**WHAT YOU HAVE TO DO**
Copy, from the data below, every line that has "lawOfRecord" in it.

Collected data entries
>>>
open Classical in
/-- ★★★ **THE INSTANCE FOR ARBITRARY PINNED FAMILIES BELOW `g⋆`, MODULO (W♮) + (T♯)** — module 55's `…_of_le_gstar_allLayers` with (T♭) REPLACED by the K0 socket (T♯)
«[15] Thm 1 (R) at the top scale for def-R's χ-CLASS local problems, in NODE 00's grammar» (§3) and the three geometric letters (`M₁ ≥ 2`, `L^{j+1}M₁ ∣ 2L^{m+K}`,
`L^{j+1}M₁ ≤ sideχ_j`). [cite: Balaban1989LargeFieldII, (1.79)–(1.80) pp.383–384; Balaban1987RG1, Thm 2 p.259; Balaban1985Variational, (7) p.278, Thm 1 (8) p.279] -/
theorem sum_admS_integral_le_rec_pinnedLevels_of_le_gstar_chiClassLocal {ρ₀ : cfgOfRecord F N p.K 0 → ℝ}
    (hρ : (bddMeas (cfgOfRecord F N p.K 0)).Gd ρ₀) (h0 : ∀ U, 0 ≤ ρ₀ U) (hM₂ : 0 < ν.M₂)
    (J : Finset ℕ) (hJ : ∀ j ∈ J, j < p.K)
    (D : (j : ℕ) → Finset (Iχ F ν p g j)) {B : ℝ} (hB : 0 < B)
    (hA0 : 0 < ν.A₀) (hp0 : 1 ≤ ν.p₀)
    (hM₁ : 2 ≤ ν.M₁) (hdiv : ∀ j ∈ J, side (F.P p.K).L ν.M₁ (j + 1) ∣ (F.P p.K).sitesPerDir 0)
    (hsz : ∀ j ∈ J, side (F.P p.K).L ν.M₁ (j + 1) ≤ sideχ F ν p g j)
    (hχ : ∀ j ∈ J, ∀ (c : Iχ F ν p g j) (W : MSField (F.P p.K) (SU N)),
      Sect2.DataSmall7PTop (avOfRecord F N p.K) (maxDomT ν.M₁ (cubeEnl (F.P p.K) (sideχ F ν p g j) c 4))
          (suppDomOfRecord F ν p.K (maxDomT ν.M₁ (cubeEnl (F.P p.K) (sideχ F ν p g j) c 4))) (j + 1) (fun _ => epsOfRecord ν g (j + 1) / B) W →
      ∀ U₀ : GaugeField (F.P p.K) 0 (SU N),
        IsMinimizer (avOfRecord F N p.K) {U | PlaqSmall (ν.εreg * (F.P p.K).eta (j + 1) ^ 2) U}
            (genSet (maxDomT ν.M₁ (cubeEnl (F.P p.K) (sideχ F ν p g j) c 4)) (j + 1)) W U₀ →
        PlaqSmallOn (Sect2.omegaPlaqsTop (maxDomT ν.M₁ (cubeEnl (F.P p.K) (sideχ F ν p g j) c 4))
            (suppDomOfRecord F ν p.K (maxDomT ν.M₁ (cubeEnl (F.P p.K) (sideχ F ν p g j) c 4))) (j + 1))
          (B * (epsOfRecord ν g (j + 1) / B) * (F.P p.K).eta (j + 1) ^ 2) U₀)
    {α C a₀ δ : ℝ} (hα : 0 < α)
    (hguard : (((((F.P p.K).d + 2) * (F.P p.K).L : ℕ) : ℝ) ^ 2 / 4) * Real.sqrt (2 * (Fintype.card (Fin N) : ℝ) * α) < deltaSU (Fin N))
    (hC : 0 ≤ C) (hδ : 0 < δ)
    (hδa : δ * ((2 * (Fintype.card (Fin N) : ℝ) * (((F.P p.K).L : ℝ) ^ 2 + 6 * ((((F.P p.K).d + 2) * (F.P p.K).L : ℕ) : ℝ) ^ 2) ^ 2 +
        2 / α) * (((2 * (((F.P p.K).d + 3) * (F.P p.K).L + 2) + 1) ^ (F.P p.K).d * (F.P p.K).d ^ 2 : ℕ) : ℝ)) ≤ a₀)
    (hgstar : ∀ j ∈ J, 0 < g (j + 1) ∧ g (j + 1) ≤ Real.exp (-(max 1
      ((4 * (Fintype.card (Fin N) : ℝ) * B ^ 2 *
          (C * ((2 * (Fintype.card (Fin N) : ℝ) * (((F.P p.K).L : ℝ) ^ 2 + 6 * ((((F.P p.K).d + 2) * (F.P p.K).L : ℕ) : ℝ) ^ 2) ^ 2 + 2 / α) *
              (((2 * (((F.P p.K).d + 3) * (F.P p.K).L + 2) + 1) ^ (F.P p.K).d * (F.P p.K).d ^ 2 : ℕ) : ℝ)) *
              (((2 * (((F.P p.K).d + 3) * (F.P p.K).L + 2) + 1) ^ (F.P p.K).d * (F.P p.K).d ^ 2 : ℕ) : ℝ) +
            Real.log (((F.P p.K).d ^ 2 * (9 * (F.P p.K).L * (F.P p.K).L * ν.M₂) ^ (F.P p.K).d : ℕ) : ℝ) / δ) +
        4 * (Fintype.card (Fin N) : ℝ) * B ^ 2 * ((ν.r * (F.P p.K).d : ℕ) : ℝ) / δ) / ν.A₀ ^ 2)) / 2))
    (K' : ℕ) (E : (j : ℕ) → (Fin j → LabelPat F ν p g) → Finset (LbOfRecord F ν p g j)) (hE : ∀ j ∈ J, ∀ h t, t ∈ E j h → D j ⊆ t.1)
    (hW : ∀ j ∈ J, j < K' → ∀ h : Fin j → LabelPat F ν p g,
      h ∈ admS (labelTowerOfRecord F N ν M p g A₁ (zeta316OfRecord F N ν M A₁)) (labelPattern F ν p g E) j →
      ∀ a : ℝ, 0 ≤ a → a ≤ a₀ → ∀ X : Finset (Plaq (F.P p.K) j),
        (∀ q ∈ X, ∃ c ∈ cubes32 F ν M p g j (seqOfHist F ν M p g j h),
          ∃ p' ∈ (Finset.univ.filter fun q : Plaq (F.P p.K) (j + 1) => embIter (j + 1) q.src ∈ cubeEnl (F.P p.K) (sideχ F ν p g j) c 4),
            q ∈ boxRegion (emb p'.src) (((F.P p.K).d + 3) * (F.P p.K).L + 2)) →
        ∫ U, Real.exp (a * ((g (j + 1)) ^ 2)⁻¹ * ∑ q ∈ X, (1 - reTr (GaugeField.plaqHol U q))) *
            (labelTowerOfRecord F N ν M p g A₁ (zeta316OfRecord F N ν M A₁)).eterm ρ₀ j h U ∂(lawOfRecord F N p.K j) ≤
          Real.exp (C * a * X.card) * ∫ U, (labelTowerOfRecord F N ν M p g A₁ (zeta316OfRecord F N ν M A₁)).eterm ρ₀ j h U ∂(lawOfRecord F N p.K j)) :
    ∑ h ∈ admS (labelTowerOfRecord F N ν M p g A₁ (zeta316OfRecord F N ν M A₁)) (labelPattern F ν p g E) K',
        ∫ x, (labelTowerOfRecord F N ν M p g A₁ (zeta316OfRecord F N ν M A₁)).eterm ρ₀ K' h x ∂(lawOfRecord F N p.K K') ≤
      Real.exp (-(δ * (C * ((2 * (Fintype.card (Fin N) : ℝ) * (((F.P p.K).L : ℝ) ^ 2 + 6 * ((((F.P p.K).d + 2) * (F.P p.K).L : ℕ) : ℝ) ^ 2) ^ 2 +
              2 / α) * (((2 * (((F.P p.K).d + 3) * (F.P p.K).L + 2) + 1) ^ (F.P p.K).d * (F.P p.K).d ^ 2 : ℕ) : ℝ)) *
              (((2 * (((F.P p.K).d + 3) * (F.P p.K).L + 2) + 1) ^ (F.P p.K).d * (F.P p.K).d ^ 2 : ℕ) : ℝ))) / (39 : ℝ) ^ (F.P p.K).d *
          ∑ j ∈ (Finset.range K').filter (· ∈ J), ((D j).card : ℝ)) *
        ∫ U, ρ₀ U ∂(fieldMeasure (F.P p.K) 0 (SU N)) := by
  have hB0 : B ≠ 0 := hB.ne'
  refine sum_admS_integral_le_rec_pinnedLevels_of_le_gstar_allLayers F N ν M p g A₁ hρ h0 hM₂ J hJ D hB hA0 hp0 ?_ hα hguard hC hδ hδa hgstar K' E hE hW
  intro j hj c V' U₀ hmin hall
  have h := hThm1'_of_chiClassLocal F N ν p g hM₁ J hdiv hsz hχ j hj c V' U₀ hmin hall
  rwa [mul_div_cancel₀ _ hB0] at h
<<<
**SOLUTION TO THIS PROBLEM**
            (labelTowerOfRecord F N ν M p g A₁ (zeta316OfRecord F N ν M A₁)).eterm ρ₀ j h U ∂(lawOfRecord F N p.K j) ≤
          Real.exp (C * a * X.card) * ∫ U, (labelTowerOfRecord F N ν M p g A₁ (zeta316OfRecord F N ν M A₁)).eterm ρ₀ j h U ∂(lawOfRecord F N p.K j)) :
        ∫ x, (labelTowerOfRecord F N ν M p g A₁ (zeta316OfRecord F N ν M A₁)).eterm ρ₀ K' h x ∂(lawOfRecord F N p.K K') ≤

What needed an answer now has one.